Hora Grande. Quarto escuro. Deito-me. Um vulto!

— Ah, morte! Novamente nada te chama. Que fazes novamente ante minha cama?

— Teu sono me convida e meu beijo em ti precipita.

— Hóspede sem convite que aos meus olhos cerrados se lança.

— É que o sono do homem é o ensaio da minha dança.

— Acordarei ainda. Tua satisfação não será plena.

— O acordar nada mais é que o fechamento da minha cena.

— E o que te faz pensar que em ti logo acredito?

— Pois não és louco! Antes aquele que me vê nasce bendito.

— Que te faz pensar de mim assim?

— Escolhidos e selecionados os que veem e falam a mim.

— Antes maldito então sou por ver a inevitável em adiantada hora.

— Não, para todos chego no momento certo e sem demora.

— Amealhas a todos com teu beijo inescapável. Ninguém te resiste, morte.

— Os que me conhecem antes nada temem, eis a tua sorte.

— Ver-te e sentir-te nada trás da tua razão de ser.

— Sou o que sou por obrigação do mundo… da Criação.

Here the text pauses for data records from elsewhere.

import Mathlib
import HarnessLib
import Summits.ResolutionOfSingularities.ResolutionOfSingularities.Theorems.WildQuotientsWildQuotientResolutionS1aQhAbsCover

/-!
# S1a — R4c cusp, brick (b6-aux): the TAIL RESIDUAL SECTION `t̂ⁿ/c` on every producer chart (residual set `V(u₀′) ∩ V(t̂)` = strict transform)

[OURS · L1 W4.5c · lead-1 g17; plan-1 RULING R-F15v (2) ★ R4c `cusp_killsIn_two`, SPEC `Cruxes/CyclicQuotientFourfolds/Lines/s1a_logminvertex-R4c-SPEC.md` §1/§2:
in the cusp assembly the producer charts `[N(x₁)]`, `[N(x₂)]` at `O` and `[N(y)]`, `[v]` at `Q` are NOT killed; the move atlas ✓`exists_moveAtlas_of_nodes` bounds the
new formal locus on a chart by the common zeroes of its residual sections `z ∈ 𝔞·R_c` of degree `0` (`𝔞 = (aug σ_R : s^sh)`), so besides `u₀′^{n₀}/c`
(✓`QhAbs.qha_residualSection_zero`) one wants the TAIL section `t̂^{dbar/sh}/c` (`t̂ = t·T^{sh} ∈ 𝔞`, ✓`qha_tail_mem_residual`): then `F₁ ∩ O′ ⊆ V(x₀-section) ∩
V(tail-section)`, the strict transform of `S = V(x₀, t)`. Abstract setting of ✓QhAbsRoot/✓QhAbsCover (`f : Fin 3 → L`, weights `w`, tail `t ∈ 𝒥_sh`)] — NOT
statements of the manuscript; counted 0; AI-level work, weaker than expert review. Crux stmt-ResolutionOfSingularities-17941 `CyclicQuotientFourfolds`, line
`s1a-logminvertex` v13 (`stub_reachLowerInFX`).
-/

set_option linter.dupNamespace false

noncomputable section

open Literature.AlgebraicGeometry.Resolution
open scoped LaurentPolynomial
open Summit.ResolutionOfSingularities.ResolutionOfSingularities.Theorems.WildQuotientResolution.S1
open Summit.ResolutionOfSingularities.ResolutionOfSingularities.Theorems.WildQuotientResolution.S1.CoarseChart
open Summit.ResolutionOfSingularities.ResolutionOfSingularities.Theorems.WildQuotientResolution.S1.ReesBigrading
open Summit.ResolutionOfSingularities.ResolutionOfSingularities.Theorems.WildQuotientResolution.S1.BlowupCharts
open Summit.ResolutionOfSingularities.ResolutionOfSingularities.Theorems.WildQuotientResolution.S1.GameFrame.GModel

namespace Summit.ResolutionOfSingularities.ResolutionOfSingularities.Theorems.WildQuotientResolution.S1.KillCert.QhAbs

variable {L : Type} [CommRing L] (f : Fin 3 → L) (t : L) (w : Fin 3 → ℕ) (sh : ℕ) (ht : t ∈ (weightedFiltration f w).ideal sh)
  {m : ℕ} (mo : Fin m → ℕ) (𝒜 : (Π j : Fin m, ZMod (mo j)) → AddSubgroup L) [GradedRing 𝒜]
  (hf0 : ∀ i, f i ∈ 𝒜 ((fun _ => (0 : Π j : Fin m, ZMod (mo j))) i)) (h𝒜t : t ∈ 𝒜 0)
  {dbar : ℕ} (y : ↥(𝒜 0)) (hy : y ∈ (traceFiltration 𝒜 f w).ideal dbar)

include hf0 h𝒜t in
/-- `t̂ⁿ` has bidegree `(sh·n, 0)` (`t̂ = t·T^{sh}`, `t` of degree `0` in the node grading). -/
theorem qha_tail_pow_mem_reesPiece (n : ℕ) :
    (⟨_, C_mul_T_mem_cobordantAlgebra _ _ ht⟩ : ↥(cobordantAlgebra f w)) ^ n ∈ reesPiece 𝒜 f w ((((sh * n : ℕ)) : ℤ), (0 : Π j : Fin m, ZMod (mo j))) := by
  letI := reesGradedRing 𝒜 f w hf0
  have h1 : (⟨_, C_mul_T_mem_cobordantAlgebra _ _ ht⟩ : ↥(cobordantAlgebra f w)) ∈ reesPiece 𝒜 f w ((((sh : ℕ)) : ℤ), (0 : Π j : Fin m, ZMod (mo j))) :=
    mk_mem_reesPiece 𝒜 f w h𝒜t _
  have h := SetLike.pow_mem_graded n h1
  have e1 : n • ((((sh : ℕ)) : ℤ), (0 : Π j : Fin m, ZMod (mo j))) = ((((sh * n : ℕ)) : ℤ), (0 : Π j : Fin m, ZMod (mo j))) := by
    refine Prod.ext ?_ ?_
    · change n • (((sh : ℕ) : ℤ)) = (((sh * n : ℕ)) : ℤ); rw [nsmul_eq_mul]; push_cast; ring
    · change n • (0 : Π j : Fin m, ZMod (mo j)) = 0; exact smul_zero _
  rwa [e1] at h

include hf0 h𝒜t in
/-- ★ **The tail residual section** on the chart of `c = yT^{dbar}` (`dbar = sh·n`, `n > 0`): `t̂ⁿ/c` has degree `0` and lies in `𝔞·R_c` for every ideal `𝔞 ∋ t̂`
(for the roots of R4: `𝔞 = (aug σ_R : s^sh) ∋ t̂` by ✓`qha_tail_mem_residual`). Its zero set on the chart is the strict transform of `V(t)`. [OURS · L1 W4.5c · R4c] -/
theorem qha_residualSection_tail (n : ℕ) (hdbar : dbar = sh * n) (𝔞 : Ideal ↥(cobordantAlgebra f w))
    (h𝔞 : (⟨_, C_mul_T_mem_cobordantAlgebra _ _ ht⟩ : ↥(cobordantAlgebra f w)) ∈ 𝔞) (hn : 0 < n) :
    algebraMap _ (ChartRing 𝒜 f w dbar y hy) ((⟨_, C_mul_T_mem_cobordantAlgebra _ _ ht⟩ : ↥(cobordantAlgebra f w)) ^ n) * IsLocalization.Away.invSelf (coverElement 𝒜 f w dbar y hy) ∈
        chartNodeGrading mo 𝒜 f w hf0 dbar y hy 0 ∧
      algebraMap _ (ChartRing 𝒜 f w dbar y hy) ((⟨_, C_mul_T_mem_cobordantAlgebra _ _ ht⟩ : ↥(cobordantAlgebra f w)) ^ n) * IsLocalization.Away.invSelf (coverElement 𝒜 f w dbar y hy) ∈
        𝔞.map (algebraMap _ (ChartRing 𝒜 f w dbar y hy)) := by
  refine ⟨residualSection_mem_chartNodeGrading_zero mo 𝒜 _ _ hf0 y hy ?_, residualSection_mem_map mo 𝒜 _ _ y hy (Ideal.pow_mem_of_mem 𝔞 h𝔞 _ hn)⟩
  have h := qha_tail_pow_mem_reesPiece f t w sh ht mo 𝒜 hf0 h𝒜t n
  rwa [← hdbar] at h

/-- **The residual set of the two sections is the strict transform**: on `R_c`, a prime containing `u₀′^{n₀}/c` and `t̂^{n}/c` contains `u₀′/1` and `t̂/1`
(`c` is a unit on its chart). -/
theorem mem_of_residualSections_mem (n₀ n : ℕ) (Q : Ideal (ChartRing 𝒜 f w dbar y hy)) [hQ : Q.IsPrime]
    (h0 : algebraMap _ (ChartRing 𝒜 f w dbar y hy) (cobordantAlgebra.u' f w 0 ^ n₀) * IsLocalization.Away.invSelf (coverElement 𝒜 f w dbar y hy) ∈ Q)
    (h1 : algebraMap _ (ChartRing 𝒜 f w dbar y hy) ((⟨_, C_mul_T_mem_cobordantAlgebra _ _ ht⟩ : ↥(cobordantAlgebra f w)) ^ n) * IsLocalization.Away.invSelf (coverElement 𝒜 f w dbar y hy) ∈ Q)
    (hn₀ : 0 < n₀) (hn : 0 < n) :
    algebraMap _ (ChartRing 𝒜 f w dbar y hy) (cobordantAlgebra.u' f w 0) ∈ Q ∧
      algebraMap _ (ChartRing 𝒜 f w dbar y hy) ((⟨_, C_mul_T_mem_cobordantAlgebra _ _ ht⟩ : ↥(cobordantAlgebra f w))) ∈ Q := by
  have hunit : IsUnit (IsLocalization.Away.invSelf (S := ChartRing 𝒜 f w dbar y hy) (coverElement 𝒜 f w dbar y hy)) := by
    exact IsUnit.of_mul_eq_one (algebraMap _ (ChartRing 𝒜 f w dbar y hy) (coverElement 𝒜 f w dbar y hy))
      (by rw [mul_comm]; exact IsLocalization.Away.mul_invSelf _)
  have key : ∀ {z : ↥(cobordantAlgebra f w)} {e : ℕ}, 0 < e →
      algebraMap _ (ChartRing 𝒜 f w dbar y hy) (z ^ e) * IsLocalization.Away.invSelf (coverElement 𝒜 f w dbar y hy) ∈ Q →
        algebraMap _ (ChartRing 𝒜 f w dbar y hy) z ∈ Q := fun {z} {e} he h => by
    rcases hQ.mem_or_mem h with hz | hu
    · rw [map_pow] at hz; exact hQ.mem_of_pow_mem _ hz
    · exact absurd (Q.eq_top_of_isUnit_mem hu hunit) hQ.ne_top
  exact ⟨key hn₀ h0, key hn h1⟩

end Summit.ResolutionOfSingularities.ResolutionOfSingularities.Theorems.WildQuotientResolution.S1.KillCert.QhAbs

end
/-- **Kervaire–Milnor's Lemma 3.5 in frame form.** Let `M` be a compact `n`-manifold and
`u₁, …, u_m : M → F` continuous, pointwise orthonormal fields in an inner product space of
dimension `m + p` with `p > n`. Then there are continuous fields `w₁, …, w_p` completing them to an
orthonormal frame of `F` at every point; i.e. the complement `(u₁, …, u_m)^⊥`, a stably trivial
bundle of rank `p > dim M`, is trivial. Induction on `m`, the step being
`exists_orthonormal_cons` applied to the unit coefficient vector `c x ∈ 𝕊ᵖ ⊂ ℝᵖ⁺¹` of `u_{m+1}`
in a completing frame `(w₁, …, w_{p+1})` of `(u₁, …, u_m)` and the isometric recombination
`a ↦ ∑ aⱼ wⱼ`. Kervaire–Milnor (1963), p. 509, Lemma 3.5: "If the Whitney sum of `ξ` with a
trivial bundle `εʳ` is trivial then `ξ` itself is trivial" (`ξ` a `k`-plane bundle over an
`n`-complex, `k > n`), here for subbundles of a trivial bundle over a compact manifold.
[cite: KervaireMilnorAnnals1963, §3, Lemma 3.5 (p. 509)] -/
theorem exists_orthonormal_sumElim :
    ∀ (m p : ℕ) {F : Type*} [NormedAddCommGroup F] [InnerProductSpace ℝ F]
      [FiniteDimensional ℝ F], finrank ℝ F = m + p → n < p →
      ∀ u : Fin m → M → F, (∀ i, Continuous (u i)) → (∀ x, Orthonormal ℝ fun i => u i x) →
      ∃ w : Fin p → M → F, (∀ j, Continuous (w j)) ∧
        ∀ x, Orthonormal ℝ (Sum.elim (fun i => u i x) (fun j => w j x)) := by
  intro m
  induction m with
  | zero =>
    intro p F _ _ _ hF hnp u hu huo
    have hF' : finrank ℝ F = p := by simpa using hF
    let B : OrthonormalBasis (Fin p) ℝ F := (stdOrthonormalBasis ℝ F).reindex (finCongr hF')
    exact ⟨fun j _ => B j, fun j => continuous_const, fun x =>
      orthonormal_sumElim (huo x) B.orthonormal fun i => Fin.elim0 i⟩
  | succ m ih =>
    intro p F _ _ _ hF hnp u hu huo
    -- the first `m` fields and a completing frame `w` of `p + 1` fields
    set u' : Fin m → M → F := fun i => u (Fin.castSucc i) with hu'def
    have hu'o : ∀ x, Orthonormal ℝ fun i => u' i x := fun x =>
      (huo x).comp _ (Fin.castSucc_injective m)
    obtain ⟨w, hw, hwo⟩ := ih (p + 1) (F := F) (by rw [hF]; ring) (Nat.lt_succ_of_lt hnp) u'
      (fun i => hu _) hu'o
    have hwo' : ∀ x, Orthonormal ℝ fun j => w j x := fun x => (hwo x).comp _ Sum.inr_injective
    have hcross : ∀ x i j, ⟪u' i x, w j x⟫_ℝ = 0 := fun x i j =>
      (hwo x).inner_eq_zero (Sum.inl_ne_inr : Sum.inl i ≠ Sum.inr j)
    -- the last field `v` and its coefficients `c x ∈ ℝᵖ⁺¹` in the frame `w`
    set v : M → F := u (Fin.last m) with hvdef
    have hv1 : ∀ x, ‖v x‖ = 1 := fun x => (huo x).norm_eq_one (Fin.last m)
    have hvu' : ∀ x i, ⟪u' i x, v x⟫_ℝ = 0 := fun x i =>
      (huo x).inner_eq_zero (Fin.castSucc_ne_last i)
    set c : M → EuclideanSpace ℝ (Fin (p + 1)) := fun x =>
      (EuclideanSpace.equiv (Fin (p + 1)) ℝ).symm fun j => ⟪w j x, v x⟫_ℝ with hcdef
    have hc_apply : ∀ x j, c x j = ⟪w j x, v x⟫_ℝ := fun x j => rfl
    have hcc : Continuous c :=
      (EuclideanSpace.equiv (Fin (p + 1)) ℝ).symm.continuous.comp
        (continuous_pi fun j => (hw j).inner (hu _))
    -- the recombination `a ↦ ∑ aⱼ wⱼ` is isometric
    have hΦ : ∀ x (a a' : EuclideanSpace ℝ (Fin (p + 1))),
        ⟪∑ j, a j • w j x, ∑ j, a' j • w j x⟫_ℝ = ⟪a, a'⟫_ℝ := by
      intro x a a'
      rw [(hwo' x).inner_sum, PiLp.inner_apply]
      simp [mul_comm]
    -- expansion of `v` in the orthonormal basis `(u', w)`
    have hv_exp : ∀ x, ∑ j, c x j • w j x = v x := by
      intro x
      have hcard : Fintype.card (Fin m ⊕ Fin (p + 1)) = finrank ℝ F := by
        simp only [Fintype.card_sum, Fintype.card_fin, hF]; ring
      let bx : OrthonormalBasis (Fin m ⊕ Fin (p + 1)) ℝ F := OrthonormalBasis.mk (hwo x)
        ((hwo x).linearIndependent.span_eq_top_of_card_eq_finrank' hcard).ge
      have hbx : ⇑bx = Sum.elim (fun i => u' i x) (fun j => w j x) := OrthonormalBasis.coe_mk _ _
      have := bx.sum_repr' (v x)
      rw [Fintype.sum_sum_type, hbx] at this
      simpa [hvu', hc_apply] using this
    have hc1 : ∀ x, ‖c x‖ = 1 := fun x => by
      have h := hΦ x (c x) (c x)
      rw [hv_exp x, real_inner_self_eq_norm_sq, real_inner_self_eq_norm_sq, hv1 x] at h
      have : ‖c x‖ ^ 2 = 1 := by rw [← h]; ring
      simpa using (pow_eq_one_iff_of_nonneg (norm_nonneg (c x)) two_ne_zero).1 this
    -- complete `c` and recombine
    obtain ⟨d, hd, hdo⟩ := exists_orthonormal_cons hnp hcc hc1
    refine ⟨fun i x => ∑ j, d i x j • w j x, fun i => ?_, fun x => ?_⟩
    · exact continuous_finsetSum _ fun j _ =>
        (((EuclideanSpace.proj j).continuous).comp (hd i)).smul (hw j)
    · refine orthonormal_sumElim (huo x) ?_ ?_
      · have hdo' : Orthonormal ℝ fun i => d i x := by
          have := (hdo x).comp _ (Fin.succ_injective p)
          simpa [Function.comp_def, Fin.cons_succ] using this
        classical
        rw [orthonormal_iff_ite] at hdo' ⊢
        intro i j
        rw [hΦ, hdo' i j]
      · intro i j
        rcases Fin.eq_castSucc_or_eq_last i with ⟨i, rfl⟩ | rfl
        · rw [inner_sum]
          refine Finset.sum_eq_zero fun j' _ => ?_
          rw [real_inner_smul_right, hcross x i j', mul_zero]
        · change ⟪v x, ∑ j', d j x j' • w j' x⟫_ℝ = 0
          rw [← hv_exp x, hΦ]
          have := (hdo x).inner_eq_zero (Fin.succ_ne_zero j).symm
          simpa [Fin.cons_zero, Fin.cons_succ] using this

— És, pois, o fim, a escuridão e o nada.

— Para homens ordinários é o que basta.

— Tiras, enfim, a existência. Por que eu te teria por querida?

— Sem mim não haveria nem vida. 

— Afasta-te, então, abjeta coisa, pois quero acordar.

— Não é sono, isso é só teu desejo pelo meu beijo que irei te dar.

— Sai, sai, sai….

Escuridão passa, vem o alvorecer e um dia a mais para se morrer.